Step 4: Configuring the Power BI Dataflow.
Once the data has been successfully imported into the Dataverse, the user will be able to get the data imported right into Power BI. At this stage, the user will have two options, they can either connect directly to a Power BI dataset, or they can source their queries into the cloud with another Dataflow. In my opinion, as a Power BI developer, I believe sourcing data into a Dataflow is almost always the most efficient way to import data into Power BI, especially if the goal of this data is for it to be used is more than one report overall.
Configuring the Power BI Dataflow will be simple overall. Since a user will have already performed most of the manicuring steps, and mash-up of their data coming from SharePoint in the Dataverse Dataflow, the Power BI Dataflow will only require some slight configurations. To connect to the back-end Dataverse data, a user will go into their Power BI Dataflow, and ‘Get Data’ from the Dataverse (aka Common Data Service) connector. They will input their Dataverse site URL and credentials, and will then select the necessary tables they would like to import into their Power BI Dataflow. Once the tables are imported, the user can elect to perform any additional query steps they many need, such as reordering or renaming columns, removing any data they will not need to visualize in their Power BI report, or merge any queries they may need to provide a more unified experience.
Step 5: Connecting the Power BI Dataflow to a Power BI Report
At this stage, all the data will be flowing in the cloud from each data warehouse and should be cleaned up and ready for import. To finally be able to visualize and calculate measures across this data, a user will open a new PBIX file in Power BI Desktop, and finally ‘Get Data’ once more. The user will select the option to import data from a Power BI Dataflow, pass the URL for their instance of the Power BI web service and credentials, and then be able to select which tables from which Dataflow they would like to start to build off of in their report. After their selection and a quick refresh of the data, the Power BI report is ready to go, and your data will have successfully made its way through this entire eco-system.

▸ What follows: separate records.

import Mathlib
import HarnessLib
import Literature.NumberTheory.DiophantineGeometry.RothPrelim
import Literature.NumberTheory.DiophantineGeometry.RothTaylor

/-!
# The Subspace Theorem over `ℚ` — V. Linear substitutions and Hasse derivatives (B–G 7.5.14)

Fifth file towards the `p`-adic Subspace Theorem over `ℚ` (Bombieri–Gubler §7.5 specialised to
`K = ℚ`). B–G 7.5.14 work with multihomogeneous polynomials `P(x_1, …, x_m)` in `m` blocks of
`n + 1` variables, the normalised derivatives `∂_I = (1/I!) ∂^I` and the expansion coefficients
`a(L; J; I)` of `∂_I P` with respect to the monomials `L(x_1)^{j_1} ⋯ L(x_m)^{j_m}` in
independent linear forms `L`. This file supplies the algebra behind these manipulations, for
polynomials over any commutative ring and any (finite) sets of variables:

* `linSubst c` — the substitution of variables by linear forms `X_s ↦ Σ_t c_{s t} X_t`
  (an algebra homomorphism `R[X_σ] → R[X_τ]`), its values (`aeval_linSubst`), composition
  (`linSubst_linSubst` = matrix product) and identity;
* `hasseD_linSubst` — **the chain rule** for Schmidt's/B–G's operators `∂_I` (the tree's
  `Roth.hasseD`) under a linear substitution:
  `∂_I (P ∘ c) = Σ_{I'} (∂_{I'} P ∘ c) · γ_c(I', I)`, `γ_c(I', I)` the coefficient of `X^I` in
  `∏_s (Σ_t c_{st} X_t)^{I'_s}`; proved from the functoriality of the universal Taylor expansion
  `P(X + Y)` (`Taylor.shift` of the tree) — B–G use it tacitly in 7.5.15 ("looking at
  `(∂_I P)(M_v(x))`"), 7.5.22 and 7.5.23 ("`∂_J R` is a linear combination of derivatives
  `∂_{I'} P`");
* `substCoeff_eq_zero_of_weight_ne` — `γ_c(I', I) = 0` unless `I` and `I'` have the same weight,
  for a weight-preserving `c` (so block-diagonal substitutions preserve block degrees);
* `IsWeightedHomogeneous.linSubst`, `isWeightedHomogeneous_hasseD` — multihomogeneity (as
  Mathlib's weighted homogeneity for the block weight) is preserved by block substitutions and
  shifted by `∂_I`.

## References
* [BombieriGubler2006] E. Bombieri, W. Gubler, *Heights in Diophantine Geometry*, CUP 2006,
  7.5.14 (the operators `∂_I`, the coefficients `a(L; J; I)`), 7.5.22–7.5.23.
* [Schmidt1980] W. M. Schmidt, *Diophantine Approximation*, LNM 785, Ch. V §5 (the `P_i`).
-/

noncomputable section

open MvPolynomial Finset

namespace Literature.NumberTheory.DiophantineApproximation.Subspace

open Literature.NumberTheory.DiophantineGeometry Literature.NumberTheory.DiophantineGeometry.Roth
open Literature.NumberTheory.Transcendental

variable {σ τ υ : Type*} {R : Type*} [CommRing R]

/-! ### Linear substitutions -/

section LinSubst

variable [Fintype τ]

/-- The substitution of variables by linear forms: `X_s ↦ Σ_t c_{s t} X_t`.
[cite: BombieriGubler2006, 7.5.14] -/
def linSubst (c : σ → τ → R) : MvPolynomial σ R →ₐ[R] MvPolynomial τ R :=
  aeval fun s => ∑ t, C (c s t) * X t

/-- `linSubst` on a variable. [folklore] -/
@[simp] theorem linSubst_X (c : σ → τ → R) (s : σ) :
    linSubst c (X s) = ∑ t, C (c s t) * X t := by
  simp [linSubst]

/-- `linSubst` on a constant. [folklore] -/
@[simp] theorem linSubst_C (c : σ → τ → R) (r : R) : linSubst c (C r : MvPolynomial σ R) = C r := by
  simp [linSubst]

/-- `linSubst` on a monomial: `X^k ↦ ∏_s (Σ_t c_{st} X_t)^{k_s}` (times the coefficient).
[folklore] -/
theorem linSubst_monomial [Fintype σ] (c : σ → τ → R) (k : σ →₀ ℕ) (r : R) :
    linSubst c (monomial k r) = C r * ∏ s, (∑ t, C (c s t) * X t) ^ (k s) := by
  rw [linSubst, aeval_monomial, algebraMap_eq, Finsupp.prod_fintype _ _ (fun s => pow_zero _)]

/-- Values of a substituted polynomial: `(P ∘ c)(x) = P((Σ_t c_{st} x_t)_s)`. [folklore] -/
theorem aeval_linSubst {A : Type*} [CommRing A] [Algebra R A] (c : σ → τ → R) (x : τ → A)
    (P : MvPolynomial σ R) :
    aeval x (linSubst c P) = aeval (fun s => ∑ t, c s t • x t) P := by
  rw [linSubst, ← AlgHom.comp_apply]
  congr 1
  refine MvPolynomial.algHom_ext fun s => ?_
  simp [Algebra.smul_def]

/-- Composition of linear substitutions is the substitution by the product matrix. [folklore] -/
theorem linSubst_linSubst [Fintype υ] (c : σ → τ → R) (c' : τ → υ → R) (P : MvPolynomial σ R) :
    linSubst c' (linSubst c P) = linSubst (fun s u => ∑ t, c s t * c' t u) P := by
  rw [linSubst, linSubst, linSubst, ← AlgHom.comp_apply]
  congr 1
  refine MvPolynomial.algHom_ext fun s => ?_
  simp only [AlgHom.comp_apply, aeval_X, map_sum, map_mul, aeval_C, algebraMap_eq]
  simp_rw [Finset.mul_sum]
  rw [Finset.sum_comm]
  refine Finset.sum_congr rfl fun u _ => ?_
  rw [Finset.sum_mul]
  refine Finset.sum_congr rfl fun t _ => ?_
  ring

end LinSubst

/-- The identity substitution. [folklore] -/
theorem linSubst_one [Fintype σ] [DecidableEq σ] (P : MvPolynomial σ R) :
    linSubst (fun s t : σ => if s = t then (1 : R) else 0) P = P := by
  conv_rhs => rw [← aeval_X_left_apply (R := R) P]
  rw [linSubst]
  refine congrArg (fun f : σ → MvPolynomial σ R => aeval f P) ?_
  funext s
  simp [apply_ite C, Finset.sum_ite_eq]

/-! ### The chain rule for `∂_I` under linear substitutions -/

section ChainRule

variable [Fintype σ] [Fintype τ]

/-- The coefficient `γ_c(I', I)` of `X^I` in `∏_s (Σ_t c_{st} X_t)^{I'_s}`.
[cite: BombieriGubler2006, 7.5.14] -/
def substCoeff (c : σ → τ → R) (I' : σ →₀ ℕ) (I : τ →₀ ℕ) : R :=
  coeff I (∏ s, (∑ t, C (c s t) * X t : MvPolynomial τ R) ^ (I' s))

/-- Unfolding lemma for `substCoeff`. [folklore] -/
theorem substCoeff_def (c : σ → τ → R) (I' : σ →₀ ℕ) (I : τ →₀ ℕ) :
    substCoeff c I' I = coeff I (∏ s, (∑ t, C (c s t) * X t : MvPolynomial τ R) ^ (I' s)) := rfl

/-- The double substitution `Ψ_c : R[X][Y] → R[X'][Y']`, `X_s ↦ Σ c_{st} X'_t`,
`Y_s ↦ Σ c_{st} Y'_t`. [folklore] -/
def shiftSubst (c : σ → τ → R) :
    MvPolynomial σ (MvPolynomial σ R) →+* MvPolynomial τ (MvPolynomial τ R) :=
  eval₂Hom (C.comp (linSubst c : MvPolynomial σ R →ₐ[R] MvPolynomial τ R).toRingHom)
    fun s => ∑ t, C (C (c s t)) * X t

omit [Fintype σ] in
/-- **Functoriality of the Taylor shift**: `Ψ_c (P(X + Y)) = (P ∘ c)(X' + Y')`. [folklore] -/
theorem shiftSubst_shift (c : σ → τ → R) (P : MvPolynomial σ R) :
    shiftSubst c (Taylor.shift P) = Taylor.shift (linSubst c P) := by
  have key : (shiftSubst c).comp (Taylor.shift : MvPolynomial σ R →ₐ[R] _).toRingHom =
      (Taylor.shift : MvPolynomial τ R →ₐ[R] _).toRingHom.comp (linSubst c).toRingHom := by
    apply ringHom_ext
    · intro r
      simp [shiftSubst]
    · intro s
      simp only [RingHom.coe_comp, Function.comp_apply, AlgHom.toRingHom_eq_coe,
        AlgHom.coe_toRingHom, Taylor.shift_X, linSubst_X, map_sum, map_mul, Taylor.shift_C]
      simp only [shiftSubst, map_add, coe_eval₂Hom, eval₂_C, eval₂_X, RingHom.coe_comp,
        Function.comp_apply, AlgHom.toRingHom_eq_coe, AlgHom.coe_toRingHom, linSubst_X,
        map_sum, map_mul]
      rw [← Finset.sum_add_distrib]
      refine Finset.sum_congr rfl fun t _ => ?_
      ring
  exact RingHom.congr_fun key P

/-- The coefficient of `Y'^I` in `∏_s (Σ_t c_{st} Y'_t)^{I'_s}` (over `R[X']`) is the constant
`γ_c(I', I)`. [folklore] -/
theorem coeff_prod_sum_pow (c : σ → τ → R) (I' : σ →₀ ℕ) (I : τ →₀ ℕ) :
    coeff I (∏ s, (∑ t, C (C (c s t)) * X t : MvPolynomial τ (MvPolynomial τ R)) ^ (I' s)) =
      C (substCoeff c I' I) := by
  have hmap : (∏ s, (∑ t, C (C (c s t)) * X t : MvPolynomial τ (MvPolynomial τ R)) ^ (I' s)) =
      MvPolynomial.map (C : R →+* MvPolynomial τ R)
        (∏ s, (∑ t, C (c s t) * X t : MvPolynomial τ R) ^ (I' s)) := by
    simp [map_prod, map_pow, map_sum]
  rw [hmap, coeff_map, substCoeff]

variable [DecidableEq σ] [DecidableEq τ]

/-- **Chain rule for `∂_I` under a linear substitution** (B–G 7.5.14, 7.5.23): for any finite
set `T` of multi-indices containing all `I'` with `∂_{I'} P ≠ 0`,
`∂_I (P ∘ c) = Σ_{I' ∈ T} (∂_{I'} P ∘ c) · γ_c(I', I)`. [cite: BombieriGubler2006, 7.5.23] -/
theorem hasseD_linSubst (c : σ → τ → R) (P : MvPolynomial σ R) (I : τ →₀ ℕ)
    {T : Finset (σ →₀ ℕ)} (hT : ∀ I', hasseD I' P ≠ 0 → I' ∈ T) :
    hasseD I (linSubst c P) = ∑ I' ∈ T, linSubst c (hasseD I' P) * C (substCoeff c I' I) := by
  rw [hasseD_eq_taylorCoeff, Taylor.taylorCoeff, ← shiftSubst_shift]
  -- expand `shift P = Σ_{I'} monomial I' (taylorCoeff I' P)` over `T`
  have hexp : Taylor.shift P = ∑ I' ∈ T, monomial I' (hasseD I' P) := by
    rw [(Taylor.shift P).as_sum]
    apply Finset.sum_subset_zero_on_sdiff
    · intro I' hI'
      exact hT I' ((mem_support_shift P I').mp hI')
    · intro I' hI'
      rw [Finset.mem_sdiff] at hI'
      have h0 : hasseD I' P = 0 := by
        by_contra h0
        exact hI'.2 ((mem_support_shift P I').mpr h0)
      rw [h0, map_zero]
    · intro I' _
      rw [hasseD_eq_taylorCoeff, Taylor.taylorCoeff]
  rw [hexp, map_sum, coeff_sum]
  refine Finset.sum_congr rfl fun I' _ => ?_
  rw [shiftSubst, eval₂Hom_monomial, RingHom.coe_comp, Function.comp_apply, coeff_C_mul,
    Finsupp.prod_fintype _ _ (fun s => pow_zero _), coeff_prod_sum_pow]
  rfl

end ChainRule

/-! ### Weights: `γ_c(I', I) = 0` unless the weights agree -/

section Weights

variable {M : Type*} [AddCommMonoid M]

/-- A linear form all of whose variables have weight `m` is weighted homogeneous of weight `m`.
[folklore] -/
theorem isWeightedHomogeneous_sum_C_mul_X [Fintype τ] (w : τ → M) (a : τ → R) (m : M)
    (h : ∀ t, a t ≠ 0 → w t = m) :
    IsWeightedHomogeneous w (∑ t, C (a t) * X t : MvPolynomial τ R) m := by
  refine IsWeightedHomogeneous.sum _ _ _ fun t _ => ?_
  by_cases ht : a t = 0
  · rw [ht, C_0, zero_mul]; exact isWeightedHomogeneous_zero _ _ _
  · rw [← h t ht]
    exact (isWeightedHomogeneous_X _ _ _).C_mul _

variable [Fintype σ] [Fintype τ]

/-- For a weight-preserving substitution (`c_{st} ≠ 0 ⇒ w'(t) = w(s)`), the polynomial
`∏_s (Σ_t c_{st} X_t)^{I'_s}` is weighted homogeneous of weight `weight_w(I')`. [folklore] -/
theorem isWeightedHomogeneous_prod_sum_pow (c : σ → τ → R) (w : σ → M) (w' : τ → M)
    (hc : ∀ s t, c s t ≠ 0 → w' t = w s) (I' : σ →₀ ℕ) :
    IsWeightedHomogeneous w' (∏ s, (∑ t, C (c s t) * X t : MvPolynomial τ R) ^ (I' s))
      (Finsupp.weight w I') := by
  have hw : Finsupp.weight w I' = ∑ s, I' s • w s := by
    rw [Finsupp.weight_apply, Finsupp.sum_fintype I' (fun i c => c • w i) (fun i => zero_smul ℕ _)]
  rw [hw]
  refine IsWeightedHomogeneous.prod _ _ _ fun s _ => ?_
  exact (isWeightedHomogeneous_sum_C_mul_X w' (c s) (w s) (hc s)).pow _

/-- **Weight selection rule**: for a weight-preserving substitution, `γ_c(I', I) = 0` unless
`weight_{w'}(I) = weight_w(I')`; for the block weight this is B–G's remark that `a(L; J; I)`
involves only `J` with `|j_h| = d_h - |i_h|`. [cite: BombieriGubler2006, 7.5.14] -/
theorem substCoeff_eq_zero_of_weight_ne (c : σ → τ → R) (w : σ → M) (w' : τ → M)
    (hc : ∀ s t, c s t ≠ 0 → w' t = w s) (I' : σ →₀ ℕ) (I : τ →₀ ℕ)
    (hne : Finsupp.weight w' I ≠ Finsupp.weight w I') : substCoeff c I' I = 0 :=
  (isWeightedHomogeneous_prod_sum_pow c w w' hc I').coeff_eq_zero I hne

/-- **Weighted homogeneity is preserved by weight-preserving substitutions.** [folklore] -/
theorem IsWeightedHomogeneous.linSubst {c : σ → τ → R} {w : σ → M} {w' : τ → M}
    (hc : ∀ s t, c s t ≠ 0 → w' t = w s) {P : MvPolynomial σ R} {m : M}
    (hP : IsWeightedHomogeneous w P m) : IsWeightedHomogeneous w' (linSubst c P) m := by
  classical
  rw [P.as_sum, map_sum]
  refine IsWeightedHomogeneous.sum _ _ _ fun k hk => ?_
  have hwk : Finsupp.weight w k = m := hP (mem_support_iff.mp hk)
  rw [linSubst_monomial, ← hwk]
  exact (isWeightedHomogeneous_prod_sum_pow c w w' hc k).C_mul _

end Weights

section WeightsD

variable {M : Type*} [AddCommMonoid M]

/-- **`∂_I` shifts weights**: every monomial `X^k` of `∂_I P` has `weight(k) + weight(I) = m`
when `P` is weighted homogeneous of weight `m`. [folklore] -/
theorem weight_add_weight_of_coeff_hasseD_ne_zero {w : τ → M} {P : MvPolynomial τ R} {m : M}
    (hP : IsWeightedHomogeneous w P m) (I k : τ →₀ ℕ) (hk : coeff k (hasseD I P) ≠ 0) :
    Finsupp.weight w k + Finsupp.weight w I = m := by
  rw [coeff_hasseD] at hk
  have h : coeff (k + I) P ≠ 0 := fun h0 => hk (by rw [h0, mul_zero])
  rw [← map_add]
  exact hP h

/-- `∂_I P` is weighted homogeneous of weight `m'` whenever `P` is of weight `m' + weight(I)`
(for a cancellative weight monoid). [folklore] -/
theorem isWeightedHomogeneous_hasseD {M' : Type*} [AddCommMonoid M'] [IsCancelAdd M']
    {w : τ → M'} {P : MvPolynomial τ R} {m' : M'}
    (I : τ →₀ ℕ) (hP : IsWeightedHomogeneous w P (m' + Finsupp.weight w I)) :
    IsWeightedHomogeneous w (hasseD I P) m' := by
  intro k hk
  have h := weight_add_weight_of_coeff_hasseD_ne_zero hP I k hk
  exact add_right_cancel h

end WeightsD

/-! ### Blocks: `m` blocks of `N` variables (B–G 7.5.14) -/

section Blocks

variable {m N : ℕ}

/-- The block weight: the variable `x_{h,i}` has weight `e_h ∈ ℕ^m`; a polynomial is
multihomogeneous of multidegree `d` iff it is weighted homogeneous of weight `d` for this weight.
[cite: BombieriGubler2006, 7.5.14] -/
def blockW (m N : ℕ) : Fin m × Fin N → (Fin m → ℕ) := fun s => Pi.single s.1 1

/-- The block degrees `(|k_1|, …, |k_m|)` of a multi-index are its block weight.
[cite: BombieriGubler2006, 7.5.14] -/
theorem weight_blockW_apply (k : Fin m × Fin N →₀ ℕ) (h : Fin m) :
    Finsupp.weight (blockW m N) k h = ∑ i, k (h, i) := by
  rw [Finsupp.weight_apply,
    Finsupp.sum_fintype k (fun i c => c • blockW m N i) (fun i => zero_smul ℕ _)]
  rw [Finset.sum_apply, Fintype.sum_prod_type]
  simp only [blockW, Pi.smul_apply, Pi.single_apply, smul_eq_mul, mul_ite, mul_one, mul_zero]
  rw [Finset.sum_comm]
  simp

/-- A block-diagonal substitution `x_{h,i} ↦ Σ_k B_h(i,k) x_{h,k}`.
[cite: BombieriGubler2006, 7.5.14] -/
def blockDiag (B : Fin m → Fin N → Fin N → R) : Fin m × Fin N → Fin m × Fin N → R :=
  fun s t => if s.1 = t.1 then B s.1 s.2 t.2 else 0

/-- Block-diagonal substitutions preserve the block weight. [folklore] -/
theorem blockDiag_weight (B : Fin m → Fin N → Fin N → R) :
    ∀ s t, blockDiag B s t ≠ 0 → blockW m N t = blockW m N s := by
  intro s t h
  unfold blockDiag at h
  by_cases hst : s.1 = t.1
  · simp [blockW, hst]
  · simp [hst] at h

/-- For a block-diagonal substitution, `γ(I', I) = 0` unless `I` and `I'` have the same block
degrees. [cite: BombieriGubler2006, 7.5.14] -/
theorem substCoeff_blockDiag_eq_zero (B : Fin m → Fin N → Fin N → R) (I' I : Fin m × Fin N →₀ ℕ)
    (hne : Finsupp.weight (blockW m N) I ≠ Finsupp.weight (blockW m N) I') :
    substCoeff (blockDiag B) I' I = 0 :=
  substCoeff_eq_zero_of_weight_ne _ _ _ (blockDiag_weight B) I' I hne

/-- The value of a block-diagonal substitution on a variable: `x_{h,i} ↦ Σ_k B_h(i,k) x_{h,k}`.
[folklore] -/
theorem linSubst_blockDiag_X (B : Fin m → Fin N → Fin N → R) (h : Fin m) (i : Fin N) :
    linSubst (blockDiag B) (X (h, i)) = ∑ k, C (B h i k) * X (h, k) := by
  rw [linSubst_X, Fintype.sum_prod_type]
  rw [Finset.sum_eq_single h]
  · simp [blockDiag]
  · intro h' _ hh'
    simp [blockDiag, Ne.symm hh']
  · simp

end Blocks

end Literature.NumberTheory.DiophantineApproximation.Subspace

Now it may be easy to ask, why should I do all these steps? Can’t I just create a connection to a SharePoint folder and connect that directly to my PBIX file? While this may be true, I can assure you that connecting directly from your PBIX file to a SharePoint folder will not be an efficient methodology to implore at all. Once the number of file sin a SharePoint folder exceeds one, a user can expect a PBIX connected directly to that SharePoint folder to take any where from 45 minutes to over an hour and a half to refresh. In terms of Power BI efficiency, this is extremely poor. When leveraging the Dataverse Dataflow, Power BI Dataflow, and PBIX file, even though the data must refresh in all three of these locations, the end-to-end refresh times typically never eclipse 20 minutes from my experience. Obviously, these numbers are subject to the file sizes, data types and other complexities that might exist. However, test this all out for yourself. Power BI and the entire Power Platform is not a one-size fits all model, but this methodology and these steps have prove to be the most efficient process of importing scheduled Excel-based data to be leveraged in one of the leading BI tools on the market, Power BI.